The winning strategy for NIM is well-known: a position is losing if and only if the bitwise xor of all pile sizes is zero.

If we are in a losing position, there are no winning moves. If we are in a winning position, a winning move puts our opponent into a losing position. Thus, we want to make the bitwise xor of all piles be equal to zero. In other words, we need to choose one pile and make its size equal to the bitwise xor of all other piles.

Hence, in any given winning position there is at most one winning move on each pile. Note the “at most”. This is because sometimes the size we need is bigger than the size we have, which is not a valid move. For example, in the winning position {7, 5, 3, 4} there is no winning move on the pile with 3 stones because we would need to go to {7, 5, 6, 4} and we are not allowed to add stones.

Thus, for any n we see that a winning position with n piles has at most n distinct winning moves. If we can find such positions, we can be sure that they are optimal.

For odd n such positions are easy to find. For example, consider the position { 2^x + 1, 2^x + 2, …, 2^x + n } for some x such that 2^x > n. We can easily verify that there is a winning move on each pile. This is because the bitwise xor of any n-1 piles will not have the 2^x bit set (as n-1 is even), and therefore it will certainly be smaller than the current number of stones on the remaining one pile.

For even n the best we can do are positions with n-1 winning moves, for example { 1, 2^x + 1, 2^x + 2, …, 2^x + n-1 }. Using the same reasoning as above we can show that there is a winning move on each pile other than the “1” pile. All that remains is to show that we cannot do better.

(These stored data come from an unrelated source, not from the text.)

import Literature.NumberTheory.LFunctions.SuzukiWeilKernelProofs
import Literature.NumberTheory.LFunctions.SuzukiWeilOrthogonalSetProofs
import HarnessLib

/-!
# CJM Thm. 5.5 (1) from the orthogonal basis: `Suzuki2025_orthogonalBasis → Suzuki2025_thm55_normIdentity`

LINE 1 — LABEL: RH-CONSEQUENCE proofs (every theorem about the zeros carries the explicit binder
`RiemannHypothesis →`, never dropped) about the RH-EQUIVALENT·PRINTED residual `IsolatedV0` of the
cell rh-crit/dbl (M. Suzuki, *On the Hilbert space derived from the Weil distribution*, Canad. J.
Math. 2025 = arXiv:2301.00421v3, Thm. 5.5 (1) and Prop. 5.8). bears_on: B-C/B-P (LADDER-RH COLUMN
6 DBR). WHAT THIS IS NOT: a reduction of one printed RH-CONSEQUENCE (the norm identity
`‖ψ‖² = ½⟨ψ,ψ⟩_W` on `V(0)`, the ONE fact the converse `RH ⟹ IsolatedV0` rests on) to another
(completeness of Suzuki's orthogonal family `ψ_γ`, clause 6 of `Suzuki2025_orthogonalBasis` =
CJM Prop. 4.1 / de Branges' Thm. 22); it does not move RH; nothing here bears on the truth of RH.

## What is proved

Following the printed proof of CJM Thm. 5.5 (1) (TeX l.1713–1757: "For `ψ = Σ c_γψ_γ ∈ V(0)`, we
have `‖ψ‖² = (2π)⁻¹Σ|c_γ|²` by the orthogonality and `ψ̂(γ) = c_γ/√(m_γπ)` by applying (4.2) to
`ψ̂ = Σ c_γF_γ`. From these two and (1.2), we get (5.10)"), with the one analytic point the print
leaves implicit — that the evaluation `ψ ↦ ψ̂(γ)` at a REAL zero `γ` is a continuous linear
functional on `V(0)` — made explicit as a reproducing kernel:

* §A (RH-FREE local analysis): at every real point `x₀` the symbol `Θ_ξ = E_ξ♯/E_ξ` agrees, on a
  punctured neighbourhood, with a function `q` analytic at `x₀` satisfying the reflection identity
  `q(ū)·conj q(u) = 1` (`exists_analyticAt_lagariasTheta_germ`; real zeros of `E_ξ`, i.e. multiple
  critical zeros of `ξ`, are removable for `Θ_ξ` and are handled, never assumed away);
* §B (under RH): the model-space kernels `K_{γ+iy}` (`modelKernelVec`, the cell's
  `SuzukiWeilKernelProofs`) converge in `L²(ℝ)` to `K_γ := (i/2π)(1 + Θ_ξ)/(· − γ)` as `y ↓ 0`
  (`tendsto_modelKernelVec`; dominated convergence with the bound `|1 − conj Θ(w)Θ(x)| ≤ C|x − w̄|`
  from §A near `γ` and `|Θ| ≤ 1` away), hence for `ψ ∈ V(0)` the boundary value
  `ψ̂(γ) = lim_{y↓0} ψ̂(γ+iy) = ⟪K_γ, 𝖥ψ⟫` EXISTS and any `HasHatValue`-value equals it
  (`hasHatValue_inner_modelKernelVecReal`, `HasHatValue.eq_inner_modelKernelVecReal`) — this is
  also clause (a) of `Suzuki2025_lemma53` ("`S_ψ` is defined");
* §C (under RH): **`Suzuki2025_thm55_normIdentity_of_orthogonalBasis`** — given the orthogonal
  basis `{ψ_γ}` with its values (4.2), `Σ_γ m_γ ψ̂(γ) conj ψ̂(γ̄) = 2‖ψ‖²` for every `ψ ∈ V(0)`:
  Parseval in the closed subspace `V(0)` (Mathlib `HilbertBasis.mk` on `suzukiVSubmodule 0`) and
  the continuity of `ψ ↦ ⟪K_γ, 𝖥ψ⟫`, exactly as printed.

## References
* M. Suzuki, Canad. J. Math. 2025 = arXiv:2301.00421v3, Thm. 5.5 (1) p. 15 (TeX l.1676–1757),
  Prop. 4.1 / (4.2) p. 10, Lemma 5.3 p. 14, §2.4 p. 5. [Suzuki2025WeilHilbertSpace]
* L. de Branges, *Hilbert spaces of entire functions* (1968), Thm. 22 (the completeness input,
  carried here as the hypothesis `Suzuki2025_orthogonalBasis`). [cited via Suzuki2025WeilHilbertSpace]
-/

noncomputable section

Suppose n is even and we are in a winning position. As the bitwise xor of pile size is non-zero, let x be the largest exponent of two that appears in said bitwise xor. As the total number of piles is even and the number of piles that have the x-th bit set is odd, there has to be a pile P that doesn’t have the x-th bit set. We now claim that there is no winning move on pile P.

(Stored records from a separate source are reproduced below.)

/-- `arg Φ` is continuous and injective along the top side. [folklore] -/
theorem continuousOn_injOn_topArg (ha : 0 < a) (hb : 0 < b) :
    ContinuousOn (topArg a b ha hb) (Icc (-a) a) ∧ InjOn (topArg a b ha hb) (Icc (-a) a) := by
  have hp : (fun x : ℝ ↦ (⟨x, b⟩ : ℂ)) = fun x : ℝ ↦ (x : ℂ) + b * I := by
    funext x; apply Complex.ext <;> simp
  refine continuousOn_injOn_arg_rectPhi ha hb (p := fun x : ℝ ↦ (⟨x, b⟩ : ℂ)) ?_ ?_
    (fun x hx ↦ top_mem_frontier ha hb hx) ?_
  · rw [hp]; fun_prop
  · intro x _ y _ h; simpa using congrArg Complex.re h
  · intro x _ h
    have := congrArg Complex.im h
    simp at this
    exact hb.ne' this

/-- `topArg a = θ`. [folklore] -/
theorem topArg_right (ha : 0 < a) (hb : 0 < b) : topArg a b ha hb a = rectTheta a b ha hb := rfl

/-- `topArg (-a) = π - θ`. [folklore] -/
theorem topArg_left (ha : 0 < a) (hb : 0 < b) : topArg a b ha hb (-a) = π - rectTheta a b ha hb := by
  have hθ := rectTheta_mem ha hb
  rw [topArg, rectPhi_corner_tl ha hb, arg_exp_mul_I,
    toIocMod_eq_self Real.two_pi_pos |>.2 ⟨by linarith [hθ.1, hθ.2], by linarith [hθ.1]⟩]

/-- **`arg Φ` decreases strictly from `π - θ` to `θ` along the top side `[-a, a] × {b}`.** [folklore] -/
theorem strictAntiOn_topArg (ha : 0 < a) (hb : 0 < b) : StrictAntiOn (topArg a b ha hb) (Icc (-a) a) := by
  obtain ⟨hc, hi⟩ := continuousOn_injOn_topArg ha hb
  have hθ := rectTheta_mem ha hb
  refine hc.strictAntiOn_of_injOn_Icc (by linarith) ?_ hi
  rw [topArg_right, topArg_left]
  linarith [hθ.2]

/-- **The open top side is mapped into the open arc `(θ, π - θ)`**: for `-a < x < a`,
`Φ(x + bi) = e^{it}` with `t = topArg x ∈ (θ, π - θ)`. [folklore] -/
theorem topArg_mem (ha : 0 < a) (hb : 0 < b) {x : ℝ} (hx : x ∈ Ioo (-a) a) :
    topArg a b ha hb x ∈ Ioo (rectTheta a b ha hb) (π - rectTheta a b ha hb) ∧
      rectPhi a b ha hb ⟨x, b⟩ = exp (topArg a b ha hb x * I) := by
  have hanti := strictAntiOn_topArg ha hb
  refine ⟨⟨?_, ?_⟩, rectPhi_eq_exp_arg ha hb (top_mem_frontier ha hb (Ioo_subset_Icc_self hx))⟩
  · rw [← topArg_right ha hb]
    exact hanti (Ioo_subset_Icc_self hx) (right_mem_Icc.2 (by linarith)) hx.2
  · rw [← topArg_left ha hb]
    exact hanti (left_mem_Icc.2 (by linarith)) (Ioo_subset_Icc_self hx) hx.1

/-- **The open arc `(θ, π - θ)` is mapped onto the open top side**: for `θ < t < π - θ` there is
`-a < x < a` with `Φ(x + bi) = e^{it}`, i.e. `Ψ(e^{it}) = x + bi`. [folklore] -/
theorem exists_top_of_mem_arc (ha : 0 < a) (hb : 0 < b) {t : ℝ}
    (ht : t ∈ Ioo (rectTheta a b ha hb) (π - rectTheta a b ha hb)) :
    ∃ x ∈ Ioo (-a) a, rectPhi a b ha hb ⟨x, b⟩ = exp (t * I) ∧ rectPsi a b ha hb (exp (t * I)) = ⟨x, b⟩ := by
  obtain ⟨hc, -⟩ := continuousOn_injOn_topArg ha hb
  have hivt := intermediate_value_Icc' (show -a ≤ a by linarith) hc
  rw [topArg_right, topArg_left] at hivt
  obtain ⟨x, hx, hxt⟩ := hivt (Ioo_subset_Icc_self ht)
  have hx' : x ∈ Ioo (-a) a := by
    refine ⟨lt_of_le_of_ne hx.1 ?_, lt_of_le_of_ne hx.2 ?_⟩
    · rintro rfl; rw [topArg_left] at hxt; exact ht.2.ne hxt.symm
    · rintro rfl; rw [topArg_right] at hxt; exact ht.1.ne hxt
  have hΦ : rectPhi a b ha hb ⟨x, b⟩ = exp (t * I) := by rw [(topArg_mem ha hb hx').2, hxt]
  refine ⟨x, hx', hΦ, ?_⟩
  rw [← hΦ, rectPsi_rectPhi ha hb (frontier_subset_closure (top_mem_frontier ha hb hx))]

/-- **The right side.** The angular parameter `y ↦ arg Φ(a + yi)` on `[-b, b]`. [folklore] -/
def rightArg (a b : ℝ) (ha : 0 < a) (hb : 0 < b) (y : ℝ) : ℝ :=
  arg (rectPhi a b ha hb ⟨a, y⟩)

/-- Points of the closed right side are on the frontier. [folklore] -/
theorem right_mem_frontier (ha : 0 < a) (hb : 0 < b) {y : ℝ} (hy : y ∈ Icc (-b) b) :
    (⟨a, y⟩ : ℂ) ∈ frontier (symRect a b) := by
  rw [mem_frontier_symRect ha hb]; exact Or.inr ⟨Or.inr rfl, hy⟩

/-- `arg Φ` is continuous and injective along the right side. [folklore] -/
theorem continuousOn_injOn_rightArg (ha : 0 < a) (hb : 0 < b) :
    ContinuousOn (rightArg a b ha hb) (Icc (-b) b) ∧ InjOn (rightArg a b ha hb) (Icc (-b) b) := by
  have hp : (fun y : ℝ ↦ (⟨a, y⟩ : ℂ)) = fun y : ℝ ↦ (a : ℂ) + y * I := by
    funext y; apply Complex.ext <;> simp
  refine continuousOn_injOn_arg_rectPhi ha hb (p := fun y : ℝ ↦ (⟨a, y⟩ : ℂ)) ?_ ?_
    (fun y hy ↦ right_mem_frontier ha hb hy) ?_
  · rw [hp]; fun_prop
  · intro x _ y _ h; simpa using congrArg Complex.im h
  · intro y _ h
    have := congrArg Complex.re h
    simp at this
    linarith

Why is that? Because the bitwise xor of all other piles will match P on all bits bigger than x, and it will have the x-th bit set while P doesn’t. Thus, the bitwise xor of piles other than P is greater than P.

## GroupTheNumbers

Here are some observations we can make:

There is an optimal solution with at most one group that has a nonpositive value. (Otherwise we can combine two such groups into one.)

In any optimal solution there is only one group with value > 1. (Same argument.)

Let’s call x big if abs(x) > 1. In any optimal solution, all big elements are in the same group, except for at most one negative big element. (The only other place they can be is the nonpositive group, if any. It is always better to bring all positive big elements, and any pair of negative big elements from the nonpositive group into the big positive group.)

Each “1” should optimally be a separate group. (If we have it anywhere else it’s better to take it out.)

Pairs of “-1”s should never be together in a group with other numbers, each such pair should be a separate group. (Same argument.)

This leaves us with a small finite number of cases, and we can find the optimal solution by examining all of them and picking the best one. (It is possible to make further observations, e.g., which negative number to choose as the one that is not in the “big” group, but it’s not necessary.)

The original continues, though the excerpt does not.